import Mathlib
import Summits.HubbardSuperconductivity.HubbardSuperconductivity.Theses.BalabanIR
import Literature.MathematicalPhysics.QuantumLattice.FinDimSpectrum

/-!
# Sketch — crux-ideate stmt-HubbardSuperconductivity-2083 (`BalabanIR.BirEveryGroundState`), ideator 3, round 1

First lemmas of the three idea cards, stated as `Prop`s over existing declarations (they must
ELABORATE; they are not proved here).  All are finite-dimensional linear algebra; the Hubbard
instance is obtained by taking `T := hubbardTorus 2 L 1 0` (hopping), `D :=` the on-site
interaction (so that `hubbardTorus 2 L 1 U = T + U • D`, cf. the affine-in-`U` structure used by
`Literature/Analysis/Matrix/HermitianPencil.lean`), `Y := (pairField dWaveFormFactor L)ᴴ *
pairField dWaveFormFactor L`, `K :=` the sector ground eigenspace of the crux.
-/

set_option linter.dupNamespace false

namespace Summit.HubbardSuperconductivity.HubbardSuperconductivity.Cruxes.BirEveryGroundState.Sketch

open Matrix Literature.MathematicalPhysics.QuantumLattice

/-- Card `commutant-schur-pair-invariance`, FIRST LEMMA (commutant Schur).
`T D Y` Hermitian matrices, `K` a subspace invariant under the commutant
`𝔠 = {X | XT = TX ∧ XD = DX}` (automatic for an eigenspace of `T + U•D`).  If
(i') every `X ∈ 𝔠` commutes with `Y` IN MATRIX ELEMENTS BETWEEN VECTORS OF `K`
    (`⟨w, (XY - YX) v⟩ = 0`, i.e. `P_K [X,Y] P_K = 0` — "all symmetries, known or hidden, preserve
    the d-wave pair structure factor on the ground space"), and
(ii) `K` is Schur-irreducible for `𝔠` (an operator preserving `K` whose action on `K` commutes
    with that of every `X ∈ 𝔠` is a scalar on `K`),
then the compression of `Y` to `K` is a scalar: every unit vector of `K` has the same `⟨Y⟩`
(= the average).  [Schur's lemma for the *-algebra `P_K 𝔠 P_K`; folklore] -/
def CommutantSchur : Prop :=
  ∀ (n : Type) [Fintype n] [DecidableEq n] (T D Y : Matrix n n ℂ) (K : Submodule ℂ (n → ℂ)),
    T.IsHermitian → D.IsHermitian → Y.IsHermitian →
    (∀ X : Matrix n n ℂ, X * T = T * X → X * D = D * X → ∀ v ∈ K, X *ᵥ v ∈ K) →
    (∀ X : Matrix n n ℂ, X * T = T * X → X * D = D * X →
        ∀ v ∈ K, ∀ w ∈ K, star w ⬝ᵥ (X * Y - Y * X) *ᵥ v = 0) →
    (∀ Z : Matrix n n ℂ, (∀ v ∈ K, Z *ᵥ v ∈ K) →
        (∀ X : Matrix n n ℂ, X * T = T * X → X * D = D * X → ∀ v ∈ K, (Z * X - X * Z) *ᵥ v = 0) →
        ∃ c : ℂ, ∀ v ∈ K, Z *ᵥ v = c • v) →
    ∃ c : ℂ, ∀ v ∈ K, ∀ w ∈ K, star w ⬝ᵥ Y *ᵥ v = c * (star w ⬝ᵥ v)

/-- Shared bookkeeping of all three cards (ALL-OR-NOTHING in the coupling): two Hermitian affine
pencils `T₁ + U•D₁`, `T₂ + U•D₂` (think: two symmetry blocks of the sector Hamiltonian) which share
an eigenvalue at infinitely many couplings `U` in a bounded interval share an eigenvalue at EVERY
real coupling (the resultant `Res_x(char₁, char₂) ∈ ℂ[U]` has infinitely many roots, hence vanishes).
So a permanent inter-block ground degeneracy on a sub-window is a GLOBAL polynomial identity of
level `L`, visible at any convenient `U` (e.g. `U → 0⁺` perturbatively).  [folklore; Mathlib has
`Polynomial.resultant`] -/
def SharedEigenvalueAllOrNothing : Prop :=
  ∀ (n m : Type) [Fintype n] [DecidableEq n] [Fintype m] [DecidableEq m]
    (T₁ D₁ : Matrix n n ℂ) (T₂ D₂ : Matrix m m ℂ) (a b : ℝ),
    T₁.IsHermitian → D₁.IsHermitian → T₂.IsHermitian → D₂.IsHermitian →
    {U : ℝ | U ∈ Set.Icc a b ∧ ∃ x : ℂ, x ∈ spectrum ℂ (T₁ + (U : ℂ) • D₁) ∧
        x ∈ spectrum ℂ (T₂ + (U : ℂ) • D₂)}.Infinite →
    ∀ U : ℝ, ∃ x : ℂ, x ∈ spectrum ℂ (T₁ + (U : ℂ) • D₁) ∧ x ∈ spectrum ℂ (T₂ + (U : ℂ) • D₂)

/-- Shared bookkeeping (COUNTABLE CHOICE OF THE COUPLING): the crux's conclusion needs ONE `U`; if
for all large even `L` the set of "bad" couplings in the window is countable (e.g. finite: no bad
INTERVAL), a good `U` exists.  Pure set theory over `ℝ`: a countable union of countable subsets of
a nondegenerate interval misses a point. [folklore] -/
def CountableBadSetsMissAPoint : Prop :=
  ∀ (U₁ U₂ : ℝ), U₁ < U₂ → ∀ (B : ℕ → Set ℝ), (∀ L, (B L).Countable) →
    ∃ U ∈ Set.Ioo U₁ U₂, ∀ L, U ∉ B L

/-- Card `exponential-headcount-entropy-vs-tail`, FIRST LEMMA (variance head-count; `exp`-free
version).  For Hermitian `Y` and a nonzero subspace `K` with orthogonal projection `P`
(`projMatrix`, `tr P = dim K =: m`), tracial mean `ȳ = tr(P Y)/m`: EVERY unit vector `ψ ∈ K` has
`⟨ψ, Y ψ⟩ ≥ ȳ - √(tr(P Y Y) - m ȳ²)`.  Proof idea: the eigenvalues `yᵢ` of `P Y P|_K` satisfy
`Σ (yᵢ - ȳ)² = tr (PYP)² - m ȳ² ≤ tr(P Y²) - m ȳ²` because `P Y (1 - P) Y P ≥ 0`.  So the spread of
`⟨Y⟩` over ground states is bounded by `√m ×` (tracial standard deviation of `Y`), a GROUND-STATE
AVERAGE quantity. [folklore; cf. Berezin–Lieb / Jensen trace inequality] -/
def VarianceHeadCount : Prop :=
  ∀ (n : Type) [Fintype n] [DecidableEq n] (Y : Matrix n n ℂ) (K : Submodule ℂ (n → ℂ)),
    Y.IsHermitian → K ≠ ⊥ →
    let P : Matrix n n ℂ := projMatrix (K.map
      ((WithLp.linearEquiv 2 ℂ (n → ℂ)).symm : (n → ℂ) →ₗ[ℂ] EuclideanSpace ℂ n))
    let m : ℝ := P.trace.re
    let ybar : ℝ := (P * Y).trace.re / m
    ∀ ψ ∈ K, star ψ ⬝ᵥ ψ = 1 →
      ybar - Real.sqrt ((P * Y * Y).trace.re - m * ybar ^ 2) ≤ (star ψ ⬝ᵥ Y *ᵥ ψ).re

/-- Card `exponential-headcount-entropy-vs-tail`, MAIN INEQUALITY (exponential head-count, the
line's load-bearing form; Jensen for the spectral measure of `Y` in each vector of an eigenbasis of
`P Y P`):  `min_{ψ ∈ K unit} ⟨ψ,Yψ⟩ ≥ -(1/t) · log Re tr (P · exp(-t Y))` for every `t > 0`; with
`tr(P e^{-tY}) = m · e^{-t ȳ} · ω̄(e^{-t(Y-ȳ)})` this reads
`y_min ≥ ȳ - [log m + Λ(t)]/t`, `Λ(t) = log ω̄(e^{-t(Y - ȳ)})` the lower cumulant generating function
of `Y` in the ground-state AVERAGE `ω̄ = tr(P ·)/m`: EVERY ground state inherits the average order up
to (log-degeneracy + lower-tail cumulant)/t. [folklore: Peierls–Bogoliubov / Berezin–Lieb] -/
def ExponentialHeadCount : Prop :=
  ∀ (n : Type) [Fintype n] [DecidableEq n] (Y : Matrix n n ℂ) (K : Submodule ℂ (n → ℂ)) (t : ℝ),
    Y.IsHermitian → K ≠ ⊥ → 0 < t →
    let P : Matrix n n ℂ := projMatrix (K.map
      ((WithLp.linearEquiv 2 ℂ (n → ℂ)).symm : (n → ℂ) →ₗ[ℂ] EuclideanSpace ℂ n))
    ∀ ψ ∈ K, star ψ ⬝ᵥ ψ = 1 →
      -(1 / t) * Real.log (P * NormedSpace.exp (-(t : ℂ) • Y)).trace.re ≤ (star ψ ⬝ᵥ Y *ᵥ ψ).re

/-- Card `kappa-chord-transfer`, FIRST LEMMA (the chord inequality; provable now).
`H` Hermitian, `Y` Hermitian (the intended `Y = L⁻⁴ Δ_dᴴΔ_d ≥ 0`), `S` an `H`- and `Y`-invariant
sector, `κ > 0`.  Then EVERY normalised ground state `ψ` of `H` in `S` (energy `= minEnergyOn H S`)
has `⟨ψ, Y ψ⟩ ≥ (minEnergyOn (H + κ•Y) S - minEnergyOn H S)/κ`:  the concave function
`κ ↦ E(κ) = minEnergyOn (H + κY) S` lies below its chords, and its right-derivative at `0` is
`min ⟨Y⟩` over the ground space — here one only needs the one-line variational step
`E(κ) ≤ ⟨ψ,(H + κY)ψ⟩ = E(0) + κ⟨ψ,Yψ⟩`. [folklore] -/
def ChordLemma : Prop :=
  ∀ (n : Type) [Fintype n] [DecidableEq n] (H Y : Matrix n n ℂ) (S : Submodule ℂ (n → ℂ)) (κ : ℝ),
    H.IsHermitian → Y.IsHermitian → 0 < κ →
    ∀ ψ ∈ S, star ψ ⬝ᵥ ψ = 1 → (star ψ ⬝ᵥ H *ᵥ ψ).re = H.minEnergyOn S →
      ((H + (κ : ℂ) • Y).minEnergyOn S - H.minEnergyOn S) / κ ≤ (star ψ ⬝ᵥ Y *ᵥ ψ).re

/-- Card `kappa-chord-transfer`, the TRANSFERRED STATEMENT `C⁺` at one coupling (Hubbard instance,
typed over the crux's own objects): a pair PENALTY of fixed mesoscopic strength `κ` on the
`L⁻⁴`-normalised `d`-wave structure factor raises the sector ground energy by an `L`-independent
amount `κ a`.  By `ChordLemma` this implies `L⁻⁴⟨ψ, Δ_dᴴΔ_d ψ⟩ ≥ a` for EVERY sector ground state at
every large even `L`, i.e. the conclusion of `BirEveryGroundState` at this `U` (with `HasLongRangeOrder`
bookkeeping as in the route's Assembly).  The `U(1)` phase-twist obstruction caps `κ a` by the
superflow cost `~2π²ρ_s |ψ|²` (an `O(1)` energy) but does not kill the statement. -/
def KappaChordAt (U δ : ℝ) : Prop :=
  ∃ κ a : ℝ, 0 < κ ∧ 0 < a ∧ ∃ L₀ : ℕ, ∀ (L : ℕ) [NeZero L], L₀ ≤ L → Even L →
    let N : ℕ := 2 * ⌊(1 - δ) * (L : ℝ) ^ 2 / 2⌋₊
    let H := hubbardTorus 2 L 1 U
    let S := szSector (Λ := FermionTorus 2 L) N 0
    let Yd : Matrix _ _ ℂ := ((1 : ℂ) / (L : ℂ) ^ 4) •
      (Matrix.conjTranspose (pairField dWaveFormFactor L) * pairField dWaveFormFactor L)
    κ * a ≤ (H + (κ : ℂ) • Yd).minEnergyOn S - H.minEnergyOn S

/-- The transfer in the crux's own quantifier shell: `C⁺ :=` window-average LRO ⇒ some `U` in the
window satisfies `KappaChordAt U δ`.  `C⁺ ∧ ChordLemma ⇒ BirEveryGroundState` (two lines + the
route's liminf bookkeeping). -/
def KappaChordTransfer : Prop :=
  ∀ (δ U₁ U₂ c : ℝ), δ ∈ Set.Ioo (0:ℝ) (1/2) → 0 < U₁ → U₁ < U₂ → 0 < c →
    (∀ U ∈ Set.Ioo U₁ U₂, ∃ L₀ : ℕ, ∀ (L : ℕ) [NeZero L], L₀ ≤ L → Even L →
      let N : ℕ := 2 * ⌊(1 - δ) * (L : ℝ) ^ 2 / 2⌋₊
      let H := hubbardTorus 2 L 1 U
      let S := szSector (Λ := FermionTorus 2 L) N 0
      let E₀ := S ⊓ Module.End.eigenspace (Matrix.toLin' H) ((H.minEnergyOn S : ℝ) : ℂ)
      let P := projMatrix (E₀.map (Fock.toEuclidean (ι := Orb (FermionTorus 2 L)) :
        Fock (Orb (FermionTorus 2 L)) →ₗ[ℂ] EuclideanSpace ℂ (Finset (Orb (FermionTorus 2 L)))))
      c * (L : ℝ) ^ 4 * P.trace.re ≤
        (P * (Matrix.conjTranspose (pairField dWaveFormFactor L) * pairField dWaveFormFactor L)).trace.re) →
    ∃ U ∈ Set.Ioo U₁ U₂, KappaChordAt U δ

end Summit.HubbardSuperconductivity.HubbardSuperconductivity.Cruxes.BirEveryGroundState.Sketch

★ ★ ★ ★

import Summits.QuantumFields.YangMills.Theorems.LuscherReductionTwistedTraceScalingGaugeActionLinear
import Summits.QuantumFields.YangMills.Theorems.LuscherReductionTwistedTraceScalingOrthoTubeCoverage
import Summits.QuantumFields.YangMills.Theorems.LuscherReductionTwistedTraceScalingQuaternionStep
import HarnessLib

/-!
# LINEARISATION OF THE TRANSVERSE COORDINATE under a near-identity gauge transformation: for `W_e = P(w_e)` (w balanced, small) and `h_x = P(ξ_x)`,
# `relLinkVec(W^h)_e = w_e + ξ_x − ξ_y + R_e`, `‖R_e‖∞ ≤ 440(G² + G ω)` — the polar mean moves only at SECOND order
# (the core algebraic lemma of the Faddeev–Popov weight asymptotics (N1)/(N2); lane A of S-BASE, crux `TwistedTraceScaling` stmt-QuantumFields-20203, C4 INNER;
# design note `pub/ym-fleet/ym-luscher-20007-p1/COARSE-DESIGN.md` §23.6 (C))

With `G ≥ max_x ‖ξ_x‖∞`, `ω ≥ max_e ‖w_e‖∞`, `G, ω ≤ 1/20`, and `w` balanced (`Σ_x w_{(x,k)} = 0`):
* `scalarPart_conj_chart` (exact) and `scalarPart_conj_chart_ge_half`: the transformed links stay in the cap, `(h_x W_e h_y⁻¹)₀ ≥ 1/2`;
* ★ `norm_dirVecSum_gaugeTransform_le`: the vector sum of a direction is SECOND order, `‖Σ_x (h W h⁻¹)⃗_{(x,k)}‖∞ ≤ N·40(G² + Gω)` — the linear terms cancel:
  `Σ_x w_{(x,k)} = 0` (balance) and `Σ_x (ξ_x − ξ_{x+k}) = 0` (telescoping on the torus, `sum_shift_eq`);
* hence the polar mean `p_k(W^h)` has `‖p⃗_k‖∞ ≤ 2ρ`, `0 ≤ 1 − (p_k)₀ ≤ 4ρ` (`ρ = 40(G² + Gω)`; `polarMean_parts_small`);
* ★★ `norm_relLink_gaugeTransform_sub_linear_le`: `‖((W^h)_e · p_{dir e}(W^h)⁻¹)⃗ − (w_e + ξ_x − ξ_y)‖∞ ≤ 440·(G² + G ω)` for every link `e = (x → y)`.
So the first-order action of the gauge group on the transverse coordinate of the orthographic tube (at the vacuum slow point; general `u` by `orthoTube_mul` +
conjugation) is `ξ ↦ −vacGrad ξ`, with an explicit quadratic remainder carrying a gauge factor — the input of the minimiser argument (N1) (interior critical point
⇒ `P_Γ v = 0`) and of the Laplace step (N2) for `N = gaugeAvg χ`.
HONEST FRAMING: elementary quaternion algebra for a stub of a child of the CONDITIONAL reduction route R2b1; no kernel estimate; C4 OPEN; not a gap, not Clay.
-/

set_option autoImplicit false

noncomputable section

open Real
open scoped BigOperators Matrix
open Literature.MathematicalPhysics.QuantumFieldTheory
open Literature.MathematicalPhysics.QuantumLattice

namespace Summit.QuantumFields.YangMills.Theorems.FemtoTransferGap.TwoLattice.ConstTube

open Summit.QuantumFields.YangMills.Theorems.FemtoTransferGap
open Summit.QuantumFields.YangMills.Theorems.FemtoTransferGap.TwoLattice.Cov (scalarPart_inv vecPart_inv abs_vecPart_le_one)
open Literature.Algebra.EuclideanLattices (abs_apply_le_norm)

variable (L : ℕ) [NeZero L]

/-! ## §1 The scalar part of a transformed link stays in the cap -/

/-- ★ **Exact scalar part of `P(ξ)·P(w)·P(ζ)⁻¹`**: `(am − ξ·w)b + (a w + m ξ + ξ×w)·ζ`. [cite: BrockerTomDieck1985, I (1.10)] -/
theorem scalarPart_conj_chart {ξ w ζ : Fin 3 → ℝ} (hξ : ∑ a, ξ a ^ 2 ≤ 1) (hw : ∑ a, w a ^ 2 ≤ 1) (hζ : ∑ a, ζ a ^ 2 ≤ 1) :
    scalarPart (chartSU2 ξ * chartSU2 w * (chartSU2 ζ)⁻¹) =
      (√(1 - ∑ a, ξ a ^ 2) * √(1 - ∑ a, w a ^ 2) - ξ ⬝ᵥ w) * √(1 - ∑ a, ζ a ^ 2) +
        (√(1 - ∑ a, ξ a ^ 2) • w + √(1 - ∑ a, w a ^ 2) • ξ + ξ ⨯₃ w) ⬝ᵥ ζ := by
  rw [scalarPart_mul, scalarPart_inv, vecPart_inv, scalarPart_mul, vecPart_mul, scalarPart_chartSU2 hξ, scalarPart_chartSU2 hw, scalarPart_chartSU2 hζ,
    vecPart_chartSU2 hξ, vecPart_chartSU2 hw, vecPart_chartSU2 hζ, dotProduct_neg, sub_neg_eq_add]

★ ★ ★ ★

Take the stretch of lines above from the one containing "open Literature.MathematicalPhysics.QuantumFieldTheory" through the one containing "vecPart_chartSU2 hξ, vecPart_chartSU2" and repeat it exactly, adding no other line.

● Reply to the exercise
open Literature.MathematicalPhysics.QuantumFieldTheory
open Literature.MathematicalPhysics.QuantumLattice

namespace Summit.QuantumFields.YangMills.Theorems.FemtoTransferGap.TwoLattice.ConstTube

open Summit.QuantumFields.YangMills.Theorems.FemtoTransferGap
open Summit.QuantumFields.YangMills.Theorems.FemtoTransferGap.TwoLattice.Cov (scalarPart_inv vecPart_inv abs_vecPart_le_one)
open Literature.Algebra.EuclideanLattices (abs_apply_le_norm)

variable (L : ℕ) [NeZero L]

/-! ## §1 The scalar part of a transformed link stays in the cap -/

/-- ★ **Exact scalar part of `P(ξ)·P(w)·P(ζ)⁻¹`**: `(am − ξ·w)b + (a w + m ξ + ξ×w)·ζ`. [cite: BrockerTomDieck1985, I (1.10)] -/
theorem scalarPart_conj_chart {ξ w ζ : Fin 3 → ℝ} (hξ : ∑ a, ξ a ^ 2 ≤ 1) (hw : ∑ a, w a ^ 2 ≤ 1) (hζ : ∑ a, ζ a ^ 2 ≤ 1) :
    scalarPart (chartSU2 ξ * chartSU2 w * (chartSU2 ζ)⁻¹) =
      (√(1 - ∑ a, ξ a ^ 2) * √(1 - ∑ a, w a ^ 2) - ξ ⬝ᵥ w) * √(1 - ∑ a, ζ a ^ 2) +
        (√(1 - ∑ a, ξ a ^ 2) • w + √(1 - ∑ a, w a ^ 2) • ξ + ξ ⨯₃ w) ⬝ᵥ ζ := by
  rw [scalarPart_mul, scalarPart_inv, vecPart_inv, scalarPart_mul, vecPart_mul, scalarPart_chartSU2 hξ, scalarPart_chartSU2 hw, scalarPart_chartSU2 hζ,
    vecPart_chartSU2 hξ, vecPart_chartSU2 hw, vecPart_chartSU2 hζ, dotProduct_neg, sub_neg_eq_add]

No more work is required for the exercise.